The Kerala High Court has drawn a sharp constitutional line, warning that if arbitrary waqf declarations are allowed to pass unchecked, tomorrow even the Taj Mahal, the Red Fort, or the legislature buildings could be claimed as waqf property.
Delivering a scathing verdict in the Munambam land dispute, a Division Bench of Justices S.A. Dharmadhikari and Syam Kumar V.M. cautioned that granting judicial legitimacy to baseless waqf claims would set a perilous precedent. “If judicial seal of approval is placed on such an arbitrary declaration,” the Bench remarked, “any random building — from the Taj Mahal to this Court’s own building — could be painted with the brush of waqf property.”
The Court’s concern went beyond rhetoric.
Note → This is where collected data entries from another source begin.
import Summits.Langlands.Langlands.Theses.WeightMultiplicitySplit

/-!
# Route WeightMultiplicitySplit — Assembly

The assembly item (stmt-Langlands-24357) of route `WeightMultiplicitySplit` (DRAFT):
`GenericWeightReciprocity → WallWeightReciprocity → DegenerateWeightReciprocity → _root_.Langlands`.

This is literally the type of the route file's sorry-free deciding theorem
`Summit.Langlands.Langlands.Theses.WeightMultiplicitySplit.closes` (same hypotheses, in the same order, same
conclusion). Nothing here proves the summit: the assembly records only that the items of the route,
taken together, imply the route's conclusion by name (registry hygiene; count-neutral).
decomp-langlands lens-6 g42 assembly sweep; census `FernRankSplitAssembly` template.
-/

set_option linter.dupNamespace false -- `Summit.Langlands.Langlands` is the mandated namespace

namespace Summit.Langlands.Langlands.Theorems

/-- **Assembly of route WeightMultiplicitySplit** (stmt-Langlands-24357): the chain of the route's items to its conclusion.
Proof: unfold `Assembly` and apply the route's deciding theorem `Theses.WeightMultiplicitySplit.closes`. -/
theorem weightMultiplicitySplit_assembly_proof :
    Summit.Langlands.Langlands.Theses.WeightMultiplicitySplit.Assembly := by
  unfold Summit.Langlands.Langlands.Theses.WeightMultiplicitySplit.Assembly
  exact Summit.Langlands.Langlands.Theses.WeightMultiplicitySplit.closes

end Summit.Langlands.Langlands.Theorems
/-
Copyright: cell `pub-ymgap` (HUMAN RULING D-0062), Track A of `YM-PLAN.md`, DAG node N20 (= NE7b); R134 acceleration seat
`pub-ymgap-dag-n20-c` (strategy s1, generation 5), module 31.  Released under the licence of the surrounding project.
-/
import Summits.QuantumFields.YangMills.Theorems.BalabanUVNodesN20LCSLabelTowerClassWeight
import HarnessLib

/-!
# YM-DAG node N20 (= NE7b), strategy s1, module 31: SUPPORT SEMANTICS OF THE LABEL TOWER's HISTORY TERMS — the (3.2) factor of the last label factors
# out of the label operation, so a level-`(k+1)` history term lives where the cubes of its label's new large-field family `P` are χ_{k+1}-LARGE and
# every other (3.2)-range cube is χ_{k+1}-SMALL, and inside the small-field domain `χ_{k+1}(Ω_{k+1})` of its own (2.1)-sequence

Track A of `YM-PLAN.md` (cell `pub-ymgap`, HUMAN RULING D-0062), node **N20** = spine estimate NE7b (`T4WeightBudget.RelWeightBound` — NOT PRINTED,
NOT PROVED).  Seat `pub-ymgap-dag-n20-c` (R134, s1), generation 5, module 31 (after 27 = the label tower of record, 28 = the class weight bound on it,
29 = the by-value junction, 30 = keys rooted at a later step ⇐ «LCS-k»).  Kernel theorems only: 0 `def`, 0 `sorry`, standard axioms; COUNT-NEUTRAL;
`--supports` the K3⁗ item.  Nothing of Bałaban's is asserted.

WHY.  Everything the (α)-road still owes at a later step is a statement about the STATE of a history term (`eterm ρ₀ (k+1) h` under `μ_{k+1}`): «LCS-(k+1)»
(module 30's `hLS`), n20-d's by-value carriers (`…N20LCSAvgByValue` §3: bounded BY VALUE where the pinned density lives, hypothesis `hsupp`), the key-pattern
READING («which regions does the history declare large ∕ small»).  For the label tower the answer is explicit: the label weight of record is
`ω s t (U,V′) = a(P)(V′)·b(P,Q)(U,V′)·ζ(R,S)(U,V′)` with the (3.2) factor `a(P)(V′) = [P ⊆ range]·Π_{□ ∈ range∖P} χ_{k+1}(□)(V′)·Π_{□ ∈ P}(1 − χ_{k+1}(□)(V′))`
a function of the NEW field only — so it FACTORS OUT of the conditional expectation that defines the label operation.  THIS FILE records the consequences.

WHAT.
* §1 (the (3.2) factor, `{0,1}`-valued cube factors): `chiFactor_eq_zero_or_one`, ★ `aWeight_ne_zero` (`a(P)(V′) ≠ 0 ⇒ P ⊆ cubes32 s ∧ (∀ □ ∈ cubes32 s ∖ P,
  χ_{k+1}(□)(V′) = 1) ∧ (∀ □ ∈ P, χ_{k+1}(□)(V′) = 0)`), `aWeight_eq_one_of_ne_zero` (then `a(P)(V′) = 1`).
* §2 (factorisation, under the two ζ-laws and the (O4) measurability): ★★ `op_apply_eq_aWeight_mul` —
  `(op k h q).T f V′ = a(P(q))(V′) · ∫ b·ζ·f d(condLaw μ_k avg_k V′)`; `eterm_succ_eq_aWeight_mul`.
* §3 (support): ★★★ **`aWeight_ne_zero_of_eterm_ne_zero`** and **`chiFactor_of_eterm_ne_zero`** — wherever a level-`(k+1)` history term of the label tower is
  non-zero, the last label's family `P` lies in the (3.2) range of the old sequence, its cubes are χ_{k+1}-LARGE (`χ = 0`) and all other range cubes are
  χ_{k+1}-SMALL (`χ = 1`) at that field; ★ **`chiSeq_eq_one_of_eterm_ne_zero`** — and the new front factor of record `χ_{k+1}(Ω_{k+1})` of the history's OWN
  sequence `seqOfHist (k+1) h` equals `1` there (def-T's `front_absorb` ∕ module 17's `front_mul_ωOfRecord`: the (2.18) representation's «term lives in its
  small-field domain», ON THE OBJECT).
* §4 (the state): `eterm_succ_le_integral` (`0 ≤ eterm (k+1) h V′ ≤ ∫ eterm k h|_k dκ_{V′}` — the history term is dominated by the plain conditional
  expectation of its predecessor, the label weight being `≤ 1`).

HONEST FRAMING.  Reading lemmas; `χ_{k+1}(□)(V′) = 1` is def-R's characteristic function VALUE (by its typing convention `= 1` also off the solvable set of the
(2.16) problem — n20-d `…N20ChiSemantics`), NOT a plaquette-smallness assertion about `V′`; turning `χ = 1` into «plaquettes of `V′` small near `□`» is the
regularity letter's business ([Balaban1985Variational] Thm 1, displayed as `hreg` in modules 18–30, not asserted).  Conditional-expectation currency (module 27).
NE7b NOT PRINTED ∕ NOT PROVED; (α)-instance 0∕1; N20 NOT discharged; typed 28∕28, discharged count untouched; one finite four-torus at fixed `ε` — NOT ℝ⁴, NOT
infinite volume, NOT OS, NOT a mass gap, NOT Clay.

References (LOCATORS): T. Bałaban, CMP 119 (1988) 243–285 [Balaban1988Convergent] ((2.17)–(2.18) p. 257, (3.2)–(3.5) p. 265, p. 267); CMP 122 (1989)
175–202 [Balaban1989LargeFieldI] ((1.22)–(1.28) pp. 181–183).
-/

set_option autoImplicit false
import Mathlib.Algebra.Group.Basic
import Mathlib.Algebra.Module.Defs
import Mathlib.Data.ZMod.Basic
import Mathlib.Data.Fintype.Prod
import Mathlib.Tactic.Abel
import Mathlib.Tactic.NormNum
import Mathlib.Tactic.DeriveFintype
import HarnessLib

/-!
# Prym–Torelli for the Klein data at `f = 24`: the admissible torsor — kernel skeleton (WEIL-2 gen 46, KLEIN-G46, fact-free)

research route, not a corollary; conditional on HC_CM plus one named minimal statement.

Cell `pub-hodge-ring2-ab-*` (ALL ABELIAN VARIETIES), seat WEIL-2 gen 46, account
`run/shared/lean/pub/pub-hodge-ring2/pub-hodge-ring2-ab-weil-2/KLEIN-G46.md`.

Informal setting (TRANSFER-G45 §4, KLEIN-G46 §1).  `G = ℤ/24 ⋊ H`, `H = ker χ_{ℚ(√−6)} = {1, 5, 7, 11} ≅ C₂ × C₂`, acting on
`ℤ/24` by multiplication; the three open Castelnuovo-boundary data of TRANSFER-G45 §4 are `C₂ × C₂`-covers `C' → ℙ¹` with
`s = 1`, `B' = w + w'` the fibre over the `(2,1)`-point (residues `8, 16`).  KLEIN-G46 LEMMA A describes the admissible classes
`D₀ = 3e₈ − D₃ + w + w'`: `e₈ = ψ(a, c)` in the Prym `P = (E_σ × E_{στ})/K` of `C' → C'/τ` with `(4a, 6c) ∈ K`, `(8a, 8c) ∈ K`,
and the dichotomy «disconnected (`4a = 0`, `2c = 0`) or `4a = κ`, `4c = 0`, `2c = κ'`» (`glued_torsion_dichotomy` below, for an
arbitrary pair of additive commutative groups); the bookkeeping between admissible classes and `G`-covers uses
`H¹(H; ℤ/24) ≅ ℤ/2` (`crossedHom_card`, `coboundary_card`, `coboundary_subset_crossedHom`), the splitting of the lifts of
`α₅, α₇, α₁₁` (`lift_obstruction_five/seven/eleven`), the classes of involutions over `α₇` and the residues at the `(2,1)`-point
(`involutions_over_seven`, `order_six_over_seven_residues`), the centre of `G` (`centre_of_G`), and the model counts of the
torsion conditions (`model_count_a`, `model_count_c`, `model_count_n`) together with the cover counts (`cover_count_arithmetic`).

0 sorry, no `def`, no named fact; `HC_CM` does not occur.
-/

namespace Summit.HodgeConjecture.Ring2AbelianAll.PrymTorelliKlein
/-- **EVERY GALOIS CM FIELD OF DEGREE `< 32` HAS EXACTLY `φ₂(F)` GENERATING FACES** — no hypothesis on the Galois group; the first open degree
is now `32`. [folklore] -/
theorem isLeast_card_faces_hgen_of_finrank_lt_thirtyTwo [IsCMField F] [IsGalois ℚ F] (h32 : Module.finrank ℚ F < 32) (σ₀ : F →+* ℂ) :
    IsLeast {n : ℕ | ∃ 𝒮 : Finset (Face F), 𝒮.card = n ∧
      ∀ f : Face F, lefChar f.corner (fun _ => ({σ₀} : Finset (F →+* ℂ))) ∈ AddSubgroup.closure
        {a : Asym F | ∃ g ∈ (𝒮 : Set (Face F)), ∃ σ : F →+* ℂ, a = lefChar g.corner (fun _ => ({σ} : Finset (F →+* ℂ)))}}
      (fibreTwo (conjT : GalT F) conjT_mul_self) :=
  isLeast_card_faces_hgen_of_finrank_lt_sixtyFour (by omega) (by omega) (by omega) σ₀

/-- **EVERY GALOIS CM FIELD OF DEGREE `2ᵏ ≤ 16` HAS EXACTLY `φ₂(F)` GENERATING FACES** (seat b23 gen 50ʼs `2ᵏ ≤ 8` and the row `16`). [folklore] -/
theorem isLeast_card_faces_hgen_of_finrank_two_pow_le_sixteen [IsCMField F] [IsGalois ℚ F] {k : ℕ} (hdeg : Module.finrank ℚ F = 2 ^ k)
    (hk : k ≤ 4) (σ₀ : F →+* ℂ) :
    IsLeast {n : ℕ | ∃ 𝒮 : Finset (Face F), 𝒮.card = n ∧
      ∀ f : Face F, lefChar f.corner (fun _ => ({σ₀} : Finset (F →+* ℂ))) ∈ AddSubgroup.closure
        {a : Asym F | ∃ g ∈ (𝒮 : Set (Face F)), ∃ σ : F →+* ℂ, a = lefChar g.corner (fun _ => ({σ} : Finset (F →+* ℂ)))}}
      (fibreTwo (conjT : GalT F) conjT_mul_self) := by
  by_cases h4 : k = 4
  · subst h4
    exact isLeast_card_faces_hgen_of_finrank_eq_sixteen (by rw [hdeg]; norm_num) σ₀
  · exact FaceIndexTwoCyclic.isLeast_card_faces_hgen_of_finrank_two_pow_le_eight hdeg (by omega) σ₀

end Field

/-! ## §2 The conditional Hodge-conjecture readings -/

/-- **HC for the slice of a Galois CM field of degree `16`, from `φ₂(K)` face periods** (CONDITIONAL; `HC_CM` is NOT proved; no hypothesis on the Galois
group). [cite: Shimura1998, §6.2 Theorem 3 and §6.1 Corollary of Theorem 2 (pp. 41–43)] [cite: Pohlmann1968, Thm. 1]
[cite: Milne1999LefschetzClasses, Thm. 3.2 and Cor. 4.5] [cite: MumfordAV1970, §19 Thm. 1 and p. 169] -/
theorem hodgeConjectureFor_of_finrank_eq_sixteen_of_exists_facePeriod (K : CMField) [hGal : IsGalois ℚ K] (σ₀ : (K : Type) →+* ℂ)
    (hdeg : Module.finrank ℚ K = 16) :
    ∃ 𝒮 : Finset (Face K), 𝒮.card = fibreTwo (conjT : GalT K) conjT_mul_self ∧
      ((∀ f ∈ 𝒮, ∃ ι₁ : K →+* ℂ, f.Admissible ι₁ ∧ ∃ (V : HermSpace3 K ι₁) (σ : K →+* ℂ),
        (Model.picardCMUniverse exists_isReal_hodgeModel_holds hodgePQ_independent_of_hodgeModel_holds
          BallQuotient.ballQuotientUniformised_holds cmAbelianVarietyRealised_holds).PeriodNV ι₁ V K f.psi σ) →
      ∀ {P B : AbelianVariety ℂ}, AbelianVariety.IsProductOf (fun B : AbelianVariety ℂ =>
        ∃ (E : Type) (_ : Field E) (_ : NumberField E) (_ : IsCMField E) (_ : E →+* (K : Type)) (Φ : CMType E)
          (ι : 𝓞 E →+* End B) (ϑ : E →+* Module.End ℂ (complexBetti B.X 1)),
          IsCMTypeRealisation Φ B ι ϑ) P →
      AVDominatedBy B P → HodgeConjectureFor B.dim B.X) := by
  obtain ⟨⟨𝒮, hcard, hgen⟩, -⟩ := isLeast_card_faces_hgen_of_finrank_eq_sixteen (F := K) hdeg σ₀
  refine ⟨𝒮, hcard, fun h P B hP hB => ?_⟩
  have h6 : 6 ≤ Module.finrank ℚ K := by rw [hdeg]; omega
  exact hodgeConjectureFor_of_avDominatedBy_isProductOf_of_exists_facePeriod_on K h6 (𝒮 : Set (Face K)) σ₀ hgen
    (fun f hf => h f (Finset.mem_coe.mp hf)) hP hB

/-- **HC for the slice of a Galois CM field of degree `6 ≤ [K:ℚ] < 32`, from `φ₂(K)` face periods** (CONDITIONAL; `HC_CM` is NOT proved; no
hypothesis on the Galois group). [cite: Shimura1998, §6.2 Theorem 3 and §6.1 Corollary of Theorem 2 (pp. 41–43)] [cite: Pohlmann1968, Thm. 1]
[cite: Milne1999LefschetzClasses, Thm. 3.2 and Cor. 4.5] [cite: MumfordAV1970, §19 Thm. 1 and p. 169] -/
theorem hodgeConjectureFor_of_finrank_lt_thirtyTwo_of_exists_facePeriod (K : CMField) [hGal : IsGalois ℚ K] (σ₀ : (K : Type) →+* ℂ)
    (h6 : 6 ≤ Module.finrank ℚ K) (h32 : Module.finrank ℚ K < 32) :
    ∃ 𝒮 : Finset (Face K), 𝒮.card = fibreTwo (conjT : GalT K) conjT_mul_self ∧
      ((∀ f ∈ 𝒮, ∃ ι₁ : K →+* ℂ, f.Admissible ι₁ ∧ ∃ (V : HermSpace3 K ι₁) (σ : K →+* ℂ),
        (Model.picardCMUniverse exists_isReal_hodgeModel_holds hodgePQ_independent_of_hodgeModel_holds
          BallQuotient.ballQuotientUniformised_holds cmAbelianVarietyRealised_holds).PeriodNV ι₁ V K f.psi σ) →
      ∀ {P B : AbelianVariety ℂ}, AbelianVariety.IsProductOf (fun B : AbelianVariety ℂ =>
        ∃ (E : Type) (_ : Field E) (_ : NumberField E) (_ : IsCMField E) (_ : E →+* (K : Type)) (Φ : CMType E)
          (ι : 𝓞 E →+* End B) (ϑ : E →+* Module.End ℂ (complexBetti B.X 1)),
          IsCMTypeRealisation Φ B ι ϑ) P →
      AVDominatedBy B P → HodgeConjectureFor B.dim B.X) := by
  obtain ⟨⟨𝒮, hcard, hgen⟩, -⟩ := isLeast_card_faces_hgen_of_finrank_lt_thirtyTwo (F := K) h32 σ₀
  refine ⟨𝒮, hcard, fun h P B hP hB => ?_⟩
  exact hodgeConjectureFor_of_avDominatedBy_isProductOf_of_exists_facePeriod_on K h6 (𝒮 : Set (Face K)) σ₀ hgen
    (fun f hf => h f (Finset.mem_coe.mp hf)) hP hB

/-- **HC for the slice of a Galois CM field of degree `6 ≤ [K:ℚ] < 64`, `[K:ℚ] ≠ 32, 48`, from `φ₂(K)` face periods** (CONDITIONAL; `HC_CM` is NOT
proved; no hypothesis on the Galois group). [cite: Shimura1998, §6.2 Theorem 3 and §6.1 Corollary of Theorem 2 (pp. 41–43)] [cite: Pohlmann1968, Thm. 1]
[cite: Milne1999LefschetzClasses, Thm. 3.2 and Cor. 4.5] [cite: MumfordAV1970, §19 Thm. 1 and p. 169] -/
theorem hodgeConjectureFor_of_finrank_lt_sixtyFour_of_exists_facePeriod (K : CMField) [hGal : IsGalois ℚ K] (σ₀ : (K : Type) →+* ℂ)
    (h6 : 6 ≤ Module.finrank ℚ K) (h64 : Module.finrank ℚ K < 64) (h32 : Module.finrank ℚ K ≠ 32) (h48 : Module.finrank ℚ K ≠ 48) :
    ∃ 𝒮 : Finset (Face K), 𝒮.card = fibreTwo (conjT : GalT K) conjT_mul_self ∧
      ((∀ f ∈ 𝒮, ∃ ι₁ : K →+* ℂ, f.Admissible ι₁ ∧ ∃ (V : HermSpace3 K ι₁) (σ : K →+* ℂ),
        (Model.picardCMUniverse exists_isReal_hodgeModel_holds hodgePQ_independent_of_hodgeModel_holds
          BallQuotient.ballQuotientUniformised_holds cmAbelianVarietyRealised_holds).PeriodNV ι₁ V K f.psi σ) →
      ∀ {P B : AbelianVariety ℂ}, AbelianVariety.IsProductOf (fun B : AbelianVariety ℂ =>
        ∃ (E : Type) (_ : Field E) (_ : NumberField E) (_ : IsCMField E) (_ : E →+* (K : Type)) (Φ : CMType E)
          (ι : 𝓞 E →+* End B) (ϑ : E →+* Module.End ℂ (complexBetti B.X 1)),
          IsCMTypeRealisation Φ B ι ϑ) P →
      AVDominatedBy B P → HodgeConjectureFor B.dim B.X) := by
  obtain ⟨⟨𝒮, hcard, hgen⟩, -⟩ := isLeast_card_faces_hgen_of_finrank_lt_sixtyFour (F := K) h64 h32 h48 σ₀
  refine ⟨𝒮, hcard, fun h P B hP hB => ?_⟩
  exact hodgeConjectureFor_of_avDominatedBy_isProductOf_of_exists_facePeriod_on K h6 (𝒮 : Set (Face K)) σ₀ hgen
    (fun f hf => h f (Finset.mem_coe.mp hf)) hP hB

end Summit.HodgeConjecture.CorCM.FaceOrderSixteen

/-! ## §3 (appended, b23 gen 55) Every Galois CM field of degree `< 100` outside the six open degrees -/

namespace Summit.HodgeConjecture.CorCM.FaceOrderSixteen

open Summit.HodgeConjecture.CorCM.Prior.AllgGroup.RfwfAllgGroup
open Summit.HodgeConjecture.CorCM.Census.BlockParity
open Summit.HodgeConjecture.CorCM.Census.Coinvariant
open Summit.HodgeConjecture.CorCM.Census

section Hundred

variable {F : Type} [Field F] [NumberField F]

/-- **EVERY GALOIS CM FIELD OF DEGREE `< 100` OTHER THAN `32, 48, 64, 72, 80, 96` HAS EXACTLY `φ₂(F)` GENERATING FACES** — no hypothesis on the
Galois group: `8 ∤ [F:ℚ]` by seat b23 gen 51ʼs Sylow-transfer law, `[F:ℚ] = 8` by gen 50, `16` by the order-16 dispatch, `24, 40, 56, 88 = 8p` by gen 53;
the six excluded degrees are exactly the open ones below `100` (`32, 64 = 2ᵏ`; `48, 80, 96 = 16·m`; `72 = 8·9`). [folklore] -/
theorem isLeast_card_faces_hgen_of_finrank_lt_hundred [IsCMField F] [IsGalois ℚ F] (h100 : Module.finrank ℚ F < 100)
    (h32 : Module.finrank ℚ F ≠ 32) (h48 : Module.finrank ℚ F ≠ 48) (h64 : Module.finrank ℚ F ≠ 64) (h72 : Module.finrank ℚ F ≠ 72)
    (h80 : Module.finrank ℚ F ≠ 80) (h96 : Module.finrank ℚ F ≠ 96) (σ₀ : F →+* ℂ) :
    IsLeast {n : ℕ | ∃ 𝒮 : Finset (Face F), 𝒮.card = n ∧
      ∀ f : Face F, lefChar f.corner (fun _ => ({σ₀} : Finset (F →+* ℂ))) ∈ AddSubgroup.closure
        {a : Asym F | ∃ g ∈ (𝒮 : Set (Face F)), ∃ σ : F →+* ℂ, a = lefChar g.corner (fun _ => ({σ} : Finset (F →+* ℂ)))}}
      (fibreTwo (conjT : GalT F) conjT_mul_self) := by
  by_cases h8 : 8 ∣ Module.finrank ℚ F
  · have hpos : 0 < Module.finrank ℚ F := Module.finrank_pos
    obtain ⟨m, hm⟩ := h8
    have hm13 : m < 13 := by omega
    have hcases : m = 1 ∨ m = 2 ∨ m = 3 ∨ m = 5 ∨ m = 7 ∨ m = 11 := by omega
    rcases hcases with rfl | rfl | rfl | rfl | rfl | rfl
    · exact FaceIndexTwoCyclic.isLeast_card_faces_hgen_of_finrank_two_pow_le_eight (k := 3) (by rw [hm]; norm_num) le_rfl σ₀
    · exact isLeast_card_faces_hgen_of_finrank_eq_sixteen (by rw [hm]) σ₀
    · exact FaceBinaryTetrahedral.isLeast_card_faces_hgen_of_finrank_eq_twentyfour (by rw [hm]) σ₀
    · exact FaceBinaryTetrahedral.isLeast_card_faces_hgen_of_finrank_eq_eight_mul_odd_prime Nat.prime_five (by norm_num) hm σ₀
    · exact FaceBinaryTetrahedral.isLeast_card_faces_hgen_of_finrank_eq_eight_mul_odd_prime Nat.prime_seven (by norm_num) hm σ₀
    · exact FaceBinaryTetrahedral.isLeast_card_faces_hgen_of_finrank_eq_eight_mul_odd_prime Nat.prime_eleven (by norm_num) hm σ₀
  · exact FaceSylowTransfer.isLeast_card_faces_hgen_of_not_eight_dvd_finrank h8 σ₀

end Hundred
It warned that such unchecked powers would endanger constitutionally protected rights — the right to property under Article 300A, the right to trade and profession under Article 19, and even the right to life and livelihood under Article 21. “A secular nation cannot allow fanciful assertions to override due process,” the Bench declared, adding that recognising unaccountable power in the hands of Waqf Boards would trample citizens’ fundamental guarantees.
The dispute stems from land in Munambam, once 404 acres and now reduced to about 135 acres due to sea erosion. The land, originally gifted in 1950 by Siddique Sait to Farook College, was home to several residents who continued to occupy it. Over the years, parts of the property were sold to these occupants — none of the sale deeds described the land as waqf property.
Nearly seven decades later, in 2019, the Kerala Waqf Board (KWB) registered the land as waqf property, effectively nullifying all previous transactions. This sparked widespread protests from nearly 600 families. The State government then formed an inquiry commission led by retired Justice C.N. Ramachandran Nair to investigate — a move that was later quashed by a single-judge Bench, prompting the government’s appeal before the Division Bench.
The Division Bench found that the original deed gifting the land to Farook Management was just that — a gift deed, not a waqf deed. The Waqf Board, it noted, appeared to have relied solely on the title of the document without applying legal criteria or providing reasons. The Court underscored that the Board acted nearly seventy years late, without hearing affected parties, and amid a sharp rise in the land’s market value — factors that, in the Court’s words, “smack of a foul action lacking bonafides.”
Calling out the Waqf Board’s “palpable illegality and blatant arbitrariness,” the Court said the move appeared to be “a desperate attempt to wrest control, management, and ownership of the property.”
While the petitioners argued that only a Waqf Tribunal had jurisdiction, the Court held that constitutional courts retain the authority to examine whether the statutory process for declaring a waqf has been duly followed. “The Court can and must scrutinise whether the procedure — including a proper survey and inquiry — was sincerely observed, given that such declarations can displace citizens of their fundamental rights,” the Bench stated.
Ultimately, the Division Bench reinstated the government’s inquiry commission, though it stopped short of invalidating the Waqf Board’s declaration, limiting its ruling to the scope of the State’s appeal.
In essence, the Court’s message was clear: property cannot be painted over with divine authority without legal foundation — not in a constitutional democracy, and certainly not under the watch of the judiciary.